Il tempo lungo del Ricambio
di Nadia Urbinati
di Nadia Urbinati
La vittoria di Barack Obama ha riaperto le ferite della sinistra italiana dimostrando una volta di più come sia misera la sua condizione: è più facile per un nero essere eletto alla Casa Bianca che per un partito riformista vincere le elezioni in Italia. Che cosa c' è che non va e perché l' Italia è così refrattaria al cambiamento in meglio e così irrimediabilmente conservatrice e facile al cambiamento in peggio? Che cosa ha portato Obama a vincere che può costituire un insegnamento per la sinistra italiana? Con tutta onestà penso che guardare in questo modo all' America di Obama, cercare nella vittoria di Obama una guida per la sinistra italiana, sottolinea una debolezza che è ancora più macroscopica di quella che la sconfitta dell' aprile scorso ha registrato.
Fare domande giuste può aiutare a dare risposte adeguate. Obama non può essere un modello per nessun paese che non sia l' America. Mai come in questo caso l' America si è confermata un' eccezione. Quanto tempo un francese dovrà aspettare per vedere un africano varcare la soglia dell' Eliseo o un italiano quella di Palazzo Chigi? Dunque, l' America non può essere imitata. Né vale accalappiarne gli slogan. Lo slogan "I can" dimostra il coraggio (tutto americano) di chi lo ha forgiato e voluto perché solo chi ha la consapevolezza della propria forza sa essere ragionevolmente responsabile da rischiar.

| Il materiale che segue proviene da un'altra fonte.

import Mathlib
import HarnessLib
/-!
# The ℓ-reduced Elgindi-branch model's axis law never drains faster than the far tail — real algebra closing a twin pair

HONEST FRAMING (cell ns-blowup GROUP B «PROFILE SEARCH», zone Z6; human rulings D-0035/D-0074/D-0081): MODEL-of-MODEL **real algebra**
about the ℓ-REDUCED normal form of the ν = 0 axisymmetric NO-SWIRL EULER class-E profile system (profile-eng-10 g5,
HOME/profile/z6twin/asym/README §1 + LIMIT-ANALYSIS.md; kernel coefficients `ElgindiStrainModeCoefficients`, axis law `axisSlope_eq`
(p521760)). Not Navier–Stokes; «violates: none — MODEL (Euler)»; nothing about solutions is asserted here.

CONTEXT. Along the axis the reduced model has `y′ = −2Λ/(m̃ + 4αΛ)` (`y = ln H`, `Λ = λ₀ − λ ∈ [0, λ₀]` the drained strain mass,
`λ₀ = (1+ε)/2` by the corner law, `m̃ = 1 − 2α(1+ε) = ε·m_char > 0` on the inflow side of the characteristic-reversal line), so in the
class `F = Γ z H` the decay rate of `F` per unit `s′` is `2Λ/(m̃ + 4αΛ) − 1`. A twin question between the two Z6 engineer seats
(STATUS 2026-08-27, eng-9 l.≈8896 (2) ↔ eng-10 REPLY ≈10:15Z (2)) was whether the interior could drain faster than the far tail (rate
`ε = 1/(1+δ)`), as a «phase-2» caricature `(1−2α)/(2α) > ε` suggested; three codes (engine A full model, eng-10's reduced code, eng-9's
REDSL) showed the rate rising monotonically TO `ε` and never above. WHAT IS KERNEL-CHECKED: the algebra that makes this automatic for the
axis law — `mtilde_add_four_mul_lambda0` (`m̃ + 4αλ₀ = 1`), `axisFRate_at_lambda0` (at full drain `Λ = λ₀` the rate IS `ε`),
`axisFRate_mono` (the rate increases with `Λ` for `m̃ > 0`, `α ≥ 0`), `axisFRate_le_tailRate` (`0 ≤ Λ ≤ λ₀ ⇒ rate ≤ ε`). Companion
identity (sibling file `ElgindiBranchKillSide`, Appendix 2): the caricature's excess over `ε` is `m_char/(2α(1+δ))`, zero only ON the
reversal line. PLACEMENT: cell-own lemma file (profile-eng-9 g2); bears on LADDER-NS N5/Z6 case Z6-1 (c) → N1 linear core (twin custody).
-/

namespace Summit.NavierStokesRegularity.OSWSelfSimilar
namespace ElgindiReducedAxisRate

/-- **Normalisation identity**: with `m̃ = 1 − 2α(1+ε)` and `λ₀ = (1+ε)/2`, `m̃ + 4αλ₀ = 1`.
[new here — MODEL-of-MODEL algebra; eng-10 LIMIT-ANALYSIS §2] -/
theorem mtilde_add_four_mul_lambda0 (α ε : ℝ) :
    (1 - 2 * α * (1 + ε)) + 4 * α * ((1 + ε) / 2) = 1 := by
  ring

/-- **At full drain the axis F-rate IS the tail rate**: `2λ₀/(m̃ + 4αλ₀) − 1 = ε`.
[new here — MODEL-of-MODEL algebra] -/
theorem axisFRate_at_lambda0 (α ε : ℝ) :
    2 * ((1 + ε) / 2) / ((1 - 2 * α * (1 + ε)) + 4 * α * ((1 + ε) / 2)) - 1 = ε := by
  rw [mtilde_add_four_mul_lambda0, div_one]
  ring

/-- **The axis F-rate increases with the drained mass**: for `m̃ > 0`, `α ≥ 0` and `0 ≤ Λ₁ ≤ Λ₂`,
`2Λ₁/(m̃ + 4αΛ₁) ≤ 2Λ₂/(m̃ + 4αΛ₂)`. [new here — MODEL-of-MODEL algebra] -/
theorem axisFRate_mono {m α Λ₁ Λ₂ : ℝ} (hm : 0 < m) (hα : 0 ≤ α) (h1 : 0 ≤ Λ₁) (h12 : Λ₁ ≤ Λ₂) :
    2 * Λ₁ / (m + 4 * α * Λ₁) ≤ 2 * Λ₂ / (m + 4 * α * Λ₂) := by
  have d1 : 0 < m + 4 * α * Λ₁ := by positivity
  have hΛ2 : 0 ≤ Λ₂ := le_trans h1 h12
  have d2 : 0 < m + 4 * α * Λ₂ := by positivity
  rw [div_le_div_iff₀ d1 d2]
  nlinarith [mul_nonneg hα (sub_nonneg.2 h12)]

/-- **The reduced model's axis law never drains faster than the far tail.** For `m̃ = 1 − 2α(1+ε) > 0`, `α ≥ 0` and
`0 ≤ Λ ≤ λ₀ = (1+ε)/2`: `2Λ/(m̃ + 4αΛ) − 1 ≤ ε`, with equality at `Λ = λ₀` (`axisFRate_at_lambda0`). On every solution
`Λ ≤ λ₀`, so the caricature rate `(1−2α)/(2α) > ε` (sibling `ElgindiBranchKillSide.drainRate_gt_tailRate_iff`) is an unattained
supremum — the algebra behind the closed twin pair. [new here — MODEL-of-MODEL algebra; eng-10 `axisSlope_eq` p521760] -/
theorem axisFRate_le_tailRate {α ε Λ : ℝ} (hm : 0 < 1 - 2 * α * (1 + ε)) (hα : 0 ≤ α) (hΛ : 0 ≤ Λ)
    (hΛ0 : Λ ≤ (1 + ε) / 2) :
    2 * Λ / ((1 - 2 * α * (1 + ε)) + 4 * α * Λ) - 1 ≤ ε := by
  have h := axisFRate_mono (m := 1 - 2 * α * (1 + ε)) hm hα hΛ hΛ0
  have h0 := axisFRate_at_lambda0 α ε
  linarith

end ElgindiReducedAxisRate
end Summit.NavierStokesRegularity.OSWSelfSimilar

Proviamo a immaginare il senso del ridicolo che quello slogan poteva gettare su Obama se egli fosse stato sconfitto. La vittoria di Obama può essere di un qualche aiuto solo se ci consente di vedere meglio i nostri problemi (i problemi del Partito democratico e in senso generale dell' opposizione). Il problema italiano è la mancanza di leadership. Leadership é una parola complessa. È un nome singolare-collettivo che è fatto di tante componenti: dalla formazione scolastica, alla struttura dei partiti, al sistema di selezione a tutti i livelli della società, all' ordine istituzionale e -ultimo, ma primo-al sistema etico e di valori. Tutto questo insieme compone la leadership di un paese democratico. Come si può intuire si tratta di una forma di vita e di società, non semplicemente di una qualche riforma o di ingegneria elettorale o accomodamenti a puzzle.
Il tempo di formazione e consolidamento delle classi politiche (delle quali la leadership è parte) è un tempo lungo. Anche se con le elezioni si possono cambiare i rappresentanti in tempi relativamente brevi, il pool da dove i possibili candidati emergono o si formano non é azzerato ad ogni elezione. La società politica (partiti e movimenti hanno bisogno di stabilità e continuità nel tempo). Questo mette in evidenza la tensione interna alle democrazie elettorali: ricambio periodico e in tempi brevi come norma del ciclo elettorale, ma riconferma dell' eletto per più di un mandato come regola di prudenza, anche perché per far sì che un politico renda conto agli elettori è almeno necessario che si ricandidi. In sostanza, il paradosso è che se si vuole che l' elezione svolga la sua funzione di incentivo-deterrenza sull' eletto non ci deve essere un ricambio continuo, con i rischi evidenti di formazione oligarchica (è su questo aspetto che i critici della democrazia hanno insistito sistematicamente per gettare discredito su questo sistema politico). Comunque sia, la classe politica democratica è a un tempo stabile ed esposta al mutamento.
Tuttavia, mutamenti troppo repentini e radicali sono un problema e dovrebbero essere un' eccezione. Ad insegnarcelo é proprio il caso italiano, perché i problemi che oggi ci attanagliano hanno avuto origine quando la classe dirigente nazionale (i suoi partiti moderati, soprattutto) è stata liquidata con il codice penale nello spazio di una manciata di mesi. Da allora, siamo alla ricerca di una classe politica, se non eccelsa almeno di valore meno mediocre di quella che abbiamo, e soprattutto meno corrotta. Per anni si é pensato che l' ingegneria elettorale potesse risolvere il problema e si é imboccata la strada assurda di cambiare sistema elettorale praticamente ad ogni legislatura, e a seconda dell' interesse della maggioranza di turno. Una stabile regolarità nel ricambio della leadership politica richiederebbe sistemi elettorali stabili. La stessa logica ha precipitato l' erosione del partito della sinistra. Il paradosso italiano potrebbe essere così sintetizzato: tutto cambia e tutto peggiora perché nulla muta. E infatti, non c' è parola più abusata di "riforma". L' esempio del sistema scolastico è quanto di più sconfortante: in pochi anni lo abbiamo cambiato e ricambiato e cambiato ancora in ogni ordine e grado eppure pochissimo è cambiato nel sistema di reclutamento o di pulizia morale nei metodi di assegnazione degli incarichi. Il risultato non è una scuola migliore e piu aperta al merito ma una scuola peggiore più esposta ai rischi di classismo; e questo ovviamente non aiuta a formare o consolidare una classe dirigente, politica e sociale che sia. La continua rincorsa a riformare (ogni governo disfacendo quello fatto dal precedente - anche non aveva fatto cose pessime) ha contribuito a destabilizzare più che a consolidare un sistema efficiente e giusto di selezione. Riformare l' involucro senza cambiare l' atteggiamento mentale ed etico degli attori è tra le ragioni quella che più ha contribuito a generare le disfunzioni delle quali ci lamentiamo.